Sick, demented, and weak minds have been here since time began, and you will not prevent a insane person from doing such horrific things with legislation. They have also used knives, swords, clubs, and any manner of things.

These people need to identified and removed from society. Making it harder for the law abiding citizen to procure a firearm will do nothing to deter a criminally minded person from preying on those he perceives as weaker. Which is exactly what has happened in those cases!


----------



## I_don't_know (Sep 28, 2012)

I was born in NY. An 80 yr old man put a knife to my throat when I was 5. Three days after I picked it out of a line up; they turned it loose. It sat on a bench for two years and waved to me. I have no faith in the "Ill-legal" system. We moved.
FL is no better, 3 rapes (oh but he is your husband so it is OK) I was unconscious while the "Gutless Wonder" had his fun. Two assaults, the police-farce walked away. 
I was getting my life together, had a job, then my transportation was stolen. The police-farce said it was only worth $600, so it was not worth going after the thieves, in spite of the fact that I got the address of one from a witness, a mailman.
The police protect the criminals.
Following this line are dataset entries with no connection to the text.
import Summits.AtomisticToContinuum.Crystallization.Theorems.FrustratedLawDichotomyStrainedPatchHomEntryFitHcpCentredRotPair

/-!
# The CENTRED fit verdict WITH THE ROTATION PAYLOAD: soundness of `fitOKHDCR`, the quick-verdict wrapper
# (27623 `(H) HomFloor (1/625)`, hcp half; hand-1 g31; sequel of `…CentredRotKit` / `…CentredRotPair`)

decomp-a2c hand-1 g31 (crux `AperiodicFrustratedLawGap`, stmt-AtomisticToContinuum-27623).  ★★★ `fitOKHDCR_sound` (Tight shape; `…RotKit.fitOKHDMR_sound` with
bullet (F1) = `…CentredRotPair.norm_pair_le_of_cPairOKR`), the union quick verdict `entryLeafOKHQDCR μ q := fitOKHDCR q ∨ fitOKHDM ∨ entryLeafOKHQ μ` + `_sound`.
§2 (namespace `…HomEntryLeafHT`): the pruned slab leaf instance `entryLeafOKHT5QDCR(X)` + `_sound`, `hcpHalf_of_entryTreeHT5QDCRX`,
★★★ `homFloor_625_of_entryTrees6RBKP_HT5QDCRX`.

Def + soundness; 0 sorry; standard axioms; no instances / notation / `#eval`.  `--supports stmt-AtomisticToContinuum-27623`.
-/



noncomputable section

namespace Summit.AtomisticToContinuum.Crystallization.Theorems.FrustratedLawDichotomyStrainedPatchHomEntryFitHcpCentred

open scoped BigOperators RealInnerProductSpace Matrix
open Summit.AtomisticToContinuum.Crystallization.Theorems.FrustratedLawDichotomyStrainedPatchHomOrthogonal (exists_linearIsometry_of_orthogonal)
open Literature.Analysis.ValidatedNumerics.Numerics
open Literature.Geometry.DiscreteGeometry (hcpKissingPattern)
open Literature.Geometry.DiscreteGeometry.ShellCensus (hcpTuple hcpTuple_injective)
open Summit.AtomisticToContinuum.Crystallization.Theorems.ChargedEnergyGapNegative (E3)
open Summit.AtomisticToContinuum.Crystallization.Theorems.FrustratedLawDichotomySchurCut (effPot w₄₅ ω₄)
open Summit.AtomisticToContinuum.Crystallization.Theorems.FrustratedLawDichotomyMotifLemmas (GoodAtScale)
open Summit.AtomisticToContinuum.Crystallization.Theorems.FrustratedLawDichotomyAveragingRuleTightFree (TightNearCap BadNearCap)
open Summit.AtomisticToContinuum.Crystallization.Theorems.FrustratedLawDichotomyExemptAbsorption (ExemptNear)
open Summit.AtomisticToContinuum.Crystallization.Theorems.FrustratedLawDichotomyStrainedPatchHomSplit
open Summit.AtomisticToContinuum.Crystallization.Theorems.FrustratedLawDichotomyStrainedPatchHomGram (norm_sq_latPt_eq_sum_gram norm_sq_latPt_add_eq_sum_gram)
open Summit.AtomisticToContinuum.Crystallization.Theorems.FrustratedLawDichotomyStrainedPatchHomLatticeBox (norm_apply_ge_of_near_one latPt_zero)
open Summit.AtomisticToContinuum.Crystallization.Theorems.FrustratedLawDichotomyStrainedPatchHomLatticeBoxHcp
  (latPt_eq_apply_one shifted_eq_apply mem_box_of_norm_hexPt_lt mem_box_of_norm_hexPt_add_shift_lt)
open Summit.AtomisticToContinuum.Crystallization.Theorems.FrustratedLawDichotomyStrainedPatchHomPrunesFit (goodAtScale_centre_of_fit_hcpPattern)
open Summit.AtomisticToContinuum.Crystallization.Theorems.FrustratedLawDichotomyAveragingCut (self_mem_ball)
open Summit.AtomisticToContinuum.Crystallization.Theorems.FrustratedLawDichotomyStrainedPatchHomPrunes (locHom_hcp_centre)
open Summit.AtomisticToContinuum.Crystallization.Theorems.FrustratedLawDichotomyStrainedPatchHomPrunedPolar (homFloor_of_prunedBoxSums_selfAdjoint)
open Summit.AtomisticToContinuum.Crystallization.Theorems.FrustratedLawDichotomyStrainedPatchHomLeafCheckC (iccC iccC_eq)
open Summit.AtomisticToContinuum.Crystallization.Theorems.FrustratedLawDichotomyStrainedPatchHomCertTree (CertTree treeOK)
open Summit.AtomisticToContinuum.Crystallization.Theorems.FrustratedLawDichotomyStrainedPatchHomEntryGram
open Summit.AtomisticToContinuum.Crystallization.Theorems.FrustratedLawDichotomyStrainedPatchHomEntryFitKit (lmin lmin_le_of_mem lmin_mem)
open Summit.AtomisticToContinuum.Crystallization.Theorems.FrustratedLawDichotomyStrainedPatchHomEntryFit (scaleL devFI entryLeafOKF fccHalf_of_entryFitTree lmax le_lmax_of_mem)
open Summit.AtomisticToContinuum.Crystallization.Theorems.FrustratedLawDichotomyStrainedPatchHomEntryGramHcp
open Summit.AtomisticToContinuum.Crystallization.Theorems.FrustratedLawDichotomyStrainedPatchHomEntryHcpFrame
open Summit.AtomisticToContinuum.Crystallization.Theorems.FrustratedLawDichotomyTwoShellRigidityAssemblyDial (hcpTuple_mem exists_hcpTuple_eq)
open Summit.AtomisticToContinuum.Crystallization.Theorems.FrustratedLawDichotomyStrainedPatchHomLatticeBoxHcp (latPt_eq_apply_one)
open Summit.AtomisticToContinuum.Crystallization.Theorems.FrustratedLawDichotomyStrainedPatchHomEntryFit (scaleL devFI lmax le_lmax_of_mem)
open Summit.AtomisticToContinuum.Crystallization.Theorems.FrustratedLawDichotomyStrainedPatchHomEntryFitHcpKit
open Summit.AtomisticToContinuum.Crystallization.Theorems.FrustratedLawDichotomyStrainedPatchHomEntryFitHcp
open Summit.AtomisticToContinuum.Crystallization.Theorems.FrustratedLawDichotomyStrainedPatchHomEntrySearch
open Summit.AtomisticToContinuum.Crystallization.Theorems.FrustratedLawDichotomyStrainedPatchHomEntrySign (entryLeafOKD fccHalf_of_entrySearchDom)
open Summit.AtomisticToContinuum.Crystallization.Theorems.FrustratedLawDichotomyStrainedPatchHomEntryFitHcpSharpKit
open Summit.AtomisticToContinuum.Crystallization.Theorems.FrustratedLawDichotomyStrainedPatchHomEntryFitHcpSharp

open Summit.AtomisticToContinuum.Crystallization.Theorems.FrustratedLawDichotomyStrainedPatchHomEntryFitHcpSharpEta
open Summit.AtomisticToContinuum.Crystallization.Theorems.FrustratedLawDichotomyStrainedPatchHomPrunedPolar (homFloor_of_prunedBoxSums_selfAdjoint)
open Summit.AtomisticToContinuum.Crystallization.Theorems.FrustratedLawDichotomyStrainedPatchHomEntryGram (rootC rootW)
open Summit.AtomisticToContinuum.Crystallization.Theorems.FrustratedLawDichotomyStrainedPatchHomEntryGramHcp (rootCH rootWH)
open Summit.AtomisticToContinuum.Crystallization.Theorems.FrustratedLawDichotomyStrainedPatchHomEntryTable (muRec muRec_ok)
open Summit.AtomisticToContinuum.Crystallization.Theorems.FrustratedLawDichotomyStrainedPatchHomEntryTableP (entryLeafOK6RBKP)
open Summit.AtomisticToContinuum.Crystallization.Theorems.FrustratedLawDichotomyStrainedPatchHomEntryTreeCert (fccHalf_of_entryTree6RBKP)
open Summit.AtomisticToContinuum.Crystallization.Theorems.FrustratedLawDichotomyStrainedPatchHomEntryFlipHcp (HcpDich hcpHalf_of_entryTreeShuf)
open Summit.AtomisticToContinuum.Crystallization.Theorems.FrustratedLawDichotomyStrainedPatchHomEntrySymBox (symH hbox_symU)
open Summit.AtomisticToContinuum.Crystallization.Theorems.FrustratedLawDichotomyStrainedPatchHomEntryQuickHcp (entryLeafOKHQ entryLeafOKHQ_imp)
open Summit.AtomisticToContinuum.Crystallization.Theorems.FrustratedLawDichotomyStrainedPatchHomLeafTableCheckHcpV (entryLeafOKHVK_sound)
open Summit.AtomisticToContinuum.Crystallization.Theorems.FrustratedLawDichotomyStrainedPatchHomCurvLeafHCC (entryLeafOKHCCX entryLeafOKHCCX_sound)
open Summit.AtomisticToContinuum.Crystallization.Theorems.FrustratedLawDichotomyStrainedPatchHomEntryLeafHT
  (HTCert entryLeafOKHT4 entryLeafOKHT4_sound)
open Summit.AtomisticToContinuum.Crystallization.Theorems.FrustratedLawDichotomyStrainedPatchHomEntryFitTolerance (cT090 cT095 wU12X12 wU11X11)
The courts protect those can afford an attorney. The rest of us have the right to bare arms. They will not protect us; we must protect ourselves.


----------



## alleyyooper (Apr 22, 2005)

First thing that AMERICANS should get thru there heads is the people do not elect the politicians. It is mostly corporate American that elects all but the very local level pollinations. Popular vote for president NO way it is the electoral college that does that.
When was the last state level politicians in your state elected with less then several millions in TV, Radio and print ads? Very few of those millions come from the honest hard working AMERICANS. They come from companies like Wal Mart Home Depot Lowe's GE and Wall street.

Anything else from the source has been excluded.